Set down exactly the lines of the listing below, please, beginning with the first and ending with the line that holds "J′ (2(q+1)) Δ_0".
..............................
/-- **THE BORN WEIGHTED SIZES OF BLOCK `0`'S INCREMENT** (blueprint v5 §1 (β), weighted track, model half).  `1 ≤ d`, `Z^K_{Λ_0} ≠ 0`; block-`0` constants as hypotheses
at the TRIVIAL input family (Gram `κ` and weighted `α` of `S(1)ᵀ C^K_{(Λ_d, Λ_0]} S(1)`, weighted overlap `(cr, cc)` of `E(F_{J′})·S(1)`, `ρ`, `θ < 1`); weighted PLAIN input
sizes `B m′` of `𝒱_0[K]`.  Then in every even degree `2(q+1)`, at every output family `F_{J′}` and every pin:
`klWtPinnedSumOf … J′ (2(q+1)) Δ_0 i w″ ≤ ε^{2q+1}·(graded RHS + binomial RHS)` (label type of the inputs: `SpaceTimeIdx × SectorLeg 1`). -/
theorem klWtPinnedSumOf_klTowerIncr_zero_le {β : ℝ} (hβ : 0 < β) (U μ : ℝ) (K : TrigPolyC4v) (d J' : ℕ)
    (hZ : hubbardEffPartitionFnCT L M β U μ 0 K (klScale klE0 0) ≠ 0)
    {κ : ℝ} (hκ : 0 < κ)
    (hGB : IsGramBoundedR ((sectorSubMatrix L M β (trivialMultiplier L M)).transpose *
      hubbardCovSliceCT L M β μ 0 K (klScale klE0 d) (klScale klE0 0) * sectorSubMatrix L M β (trivialMultiplier L M)) κ)
    (B : ℕ → ℝ) (hB0 : ∀ m', 0 ≤ B m')
    (hB : ∀ (m' : ℕ) (j : Fin (2 * m')) (w : SpaceTimeIdx L M × SectorLeg 1),
      ∑ Y ∈ univ.filter (fun Y : Fin (2 * m') → SpaceTimeIdx L M × SectorLeg 1 => Y j = w),
        klScaleWt L M β J' ((univ.image Y).image (latticeLegPos (2 * (2 * M)))) *
          ‖kernel ℂ (ExteriorAlgebra.map (Matrix.toLin' (sectorAnalysisMatrix L M β (trivialMultiplier L M)))
            (klEffectiveAction L M β U μ K klE0 0)) (2 * m') Y‖ ≤ B m')
    {α : ℝ} (hα : 0 < α)
    (hrow : ∀ X, ∑ Y, ‖((sectorSubMatrix L M β (trivialMultiplier L M)).transpose *
        hubbardCovSliceCT L M β μ 0 K (klScale klE0 d) (klScale klE0 0) * sectorSubMatrix L M β (trivialMultiplier L M)) X Y‖ *
        klScaleWt L M β J' {latticeLegPos (2 * (2 * M)) X, latticeLegPos (2 * (2 * M)) Y} ≤ α)
    (hcol : ∀ Y, ∑ X, ‖((sectorSubMatrix L M β (trivialMultiplier L M)).transpose *
        hubbardCovSliceCT L M β μ 0 K (klScale klE0 d) (klScale klE0 0) * sectorSubMatrix L M β (trivialMultiplier L M)) X Y‖ *
        klScaleWt L M β J' {latticeLegPos (2 * (2 * M)) X, latticeLegPos (2 * (2 * M)) Y} ≤ α)
    {ρ : ℝ} (hρ : 0 < ρ)
    (hθ : Real.exp 1 * α * normV (SpaceTimeIdx L M × SectorLeg 1) κ ρ (fun m' => imagTimeWeight β M ^ (2 * m') * B m') / κ ^ 2 < 1)
    {cr cc : ℝ} (hcc0 : 0 ≤ cc)
    (hrow' : ∀ X'', ∑ X', ‖(sectorAnalysisMatrix L M β (klAnisoFamily L M β μ K klE0 J') *
        sectorSubMatrix L M β (trivialMultiplier L M)) X'' X'‖ *
        klScaleWt L M β J' {latticeLegPos (2 * (2 * M)) X'', latticeLegPos (2 * (2 * M)) X'} ≤ cr)
    (hcol' : ∀ X', ∑ X'', ‖(sectorAnalysisMatrix L M β (klAnisoFamily L M β μ K klE0 J') *
        sectorSubMatrix L M β (trivialMultiplier L M)) X'' X'‖ *
        klScaleWt L M β J' {latticeLegPos (2 * (2 * M)) X'', latticeLegPos (2 * (2 * M)) X'} ≤ cc)
    {N₀ : ℕ} (hN₀ : 2 ≤ N₀) (q : ℕ) (i : Fin (2 * (q + 1))) (w'' : SpaceTimeIdx L M × SectorLeg (sectorCount J')) :
    klWtPinnedSumOf L M β μ K J' (2 * (q + 1)) (klTowerIncr L M β U μ K d 0) i w'' ≤
      imagTimeWeight β M ^ (2 * q + 1) *
        (cr * cc ^ (2 * q + 1) *
          (∑ n ∈ Ico 2 N₀, (ρ⁻¹ ^ (2 * q + 1 + 1) * κ⁻¹ ^ (2 * (n - 1)) * (α ^ (n - 1) * Real.exp n)) *
              ∑ δ ∈ (Fintype.piFinset fun _ : Fin n => range (Fintype.card (SpaceTimeIdx L M × SectorLeg 1) / 2 + 1)) with
                  2 * q + 1 + 1 + 2 * (n - 1) ≤ ∑ a, 2 * δ a,
                ∏ a, (Real.exp 2 * (κ + ρ)) ^ (2 * δ a) * (imagTimeWeight β M ^ (2 * δ a) * B (δ a)) +
            ρ⁻¹ ^ (2 * q + 1 + 1) *
              (Real.exp 1 * normV (SpaceTimeIdx L M × SectorLeg 1) κ ρ (fun m' => imagTimeWeight β M ^ (2 * m') * B m')) *
              (Real.exp 1 * α * normV (SpaceTimeIdx L M × SectorLeg 1) κ ρ (fun m' => imagTimeWeight β M ^ (2 * m') * B m') / κ ^ 2) ^ (N₀ - 1) /
              (1 - Real.exp 1 * α * normV (SpaceTimeIdx L M × SectorLeg 1) κ ρ (fun m' => imagTimeWeight β M ^ (2 * m') * B m') / κ ^ 2)) +
        cr * cc ^ (2 * q + 1) *
          ∑ m' ∈ range (Fintype.card (SpaceTimeIdx L M × SectorLeg 1) / 2 + 1),
            (if q + 1 < m' then ((2 * m').choose (2 * (q + 1)) : ℝ) * κ ^ (2 * m' - 2 * (q + 1)) *
              (imagTimeWeight β M ^ (2 * m') * B m') else 0)) := by
  have hβ' : β ≠ 0 := hβ.ne'
  have hε : 0 ≤ imagTimeWeight β M := imagTimeWeight_nonneg hβ.le M
  have hwt := isTreeWeight_klScaleWt L M hβ.le J'
  have hG : klEffectiveAction L M β U μ K klE0 0 ∈ evenPart ℂ (HubbardFieldIdx L M) := klEffectiveAction_mem_evenPart hβ' U μ K klE0 0
  have hG0 : constPart ℂ (klEffectiveAction L M β U μ K klE0 0) = 0 := constPart_klEffectiveAction_eq_zero β U μ K klE0 0 hZ
  -- `Δ_0` as one Gaussian step from `𝒱_0`, orders ≥ 2 plus first order
  have hZ' : hubbardEffPartitionFnCT L M β U μ 0 K (klScale klE0 (d * 0)) ≠ 0 := by rwa [Nat.mul_zero]
  have hΔ := klTowerIncr_eq_ordersGe2_add_firstOrder β U μ K d 0 hZ'
  simp only [Nat.mul_zero, zero_add, mul_one, klTowerInput] at hΔ
  -- the two generic doors at the trivial input family
  have h2 := sum_wt_norm_sectorAnalysis_effAction_sub_gaussConv_le_graded_of_plateau hwt (latticeLegPos (2 * (2 * M))) (latticeLegPos (2 * (2 * M))) hβ
    (trivialMultiplier L M) (trivialMultiplier L M) trivialMultiplier_mul_self trivialMultiplier_eq_zero_of_sum_eq_zero
    (klAnisoFamily L M β μ K klE0 J') (klEffectiveAction L M β U μ K klE0 0) hG hG0 _
    (sum_trivialMultiplier_eq_one_of_ne_zero (hubbardCovSliceCT L M β μ 0 K (klScale klE0 d) (klScale klE0 0)))
    (sum_trivialMultiplier_eq_one_of_family_ne_zero (klAnisoFamily L M β μ K klE0 J'))
    hκ hGB B hB0 hB hα hrow hcol hρ hθ hcc0 hrow' hcol' hN₀ (2 * q + 1) i w''
  have h1 := sum_wt_norm_sectorAnalysis_gaussConv_sub_le_binomial_of_plateau hwt (latticeLegPos (2 * (2 * M))) (latticeLegPos (2 * (2 * M))) hβ
    (trivialMultiplier L M) (trivialMultiplier L M) trivialMultiplier_mul_self trivialMultiplier_eq_zero_of_sum_eq_zero
    (klAnisoFamily L M β μ K klE0 J') (klEffectiveAction L M β U μ K klE0 0) hG _
    (sum_trivialMultiplier_eq_one_of_ne_zero (hubbardCovSliceCT L M β μ 0 K (klScale klE0 d) (klScale klE0 0)))
    (sum_trivialMultiplier_eq_one_of_family_ne_zero (klAnisoFamily L M β μ K klE0 J'))
    hκ.le hGB B hB0 hB hcc0 hrow' hcol' q i w''
  rw [hΔ]
  refine (klWtPinnedSumOf_add_le hβ.le μ K J' _ _ _ i w'').trans ?_
  rw [mul_add (imagTimeWeight β M ^ (2 * q + 1))]
  exact add_le_add
    ((klWtPinnedSumOf_succ β μ K J' (2 * q + 1) _ i w'').trans_le (mul_le_mul_of_nonneg_left h2 (pow_nonneg hε _)))
    ((klWtPinnedSumOf_succ β μ K J' (2 * q + 1) _ i w'').trans_le (mul_le_mul_of_nonneg_left h1 (pow_nonneg hε _)))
..............................
== WRITTEN ANSWER ==
/-- **THE BORN WEIGHTED SIZES OF BLOCK `0`'S INCREMENT** (blueprint v5 §1 (β), weighted track, model half).  `1 ≤ d`, `Z^K_{Λ_0} ≠ 0`; block-`0` constants as hypotheses
at the TRIVIAL input family (Gram `κ` and weighted `α` of `S(1)ᵀ C^K_{(Λ_d, Λ_0]} S(1)`, weighted overlap `(cr, cc)` of `E(F_{J′})·S(1)`, `ρ`, `θ < 1`); weighted PLAIN input
sizes `B m′` of `𝒱_0[K]`.  Then in every even degree `2(q+1)`, at every output family `F_{J′}` and every pin:
`klWtPinnedSumOf … J′ (2(q+1)) Δ_0 i w″ ≤ ε^{2q+1}·(graded RHS + binomial RHS)` (label type of the inputs: `SpaceTimeIdx × SectorLeg 1`). -/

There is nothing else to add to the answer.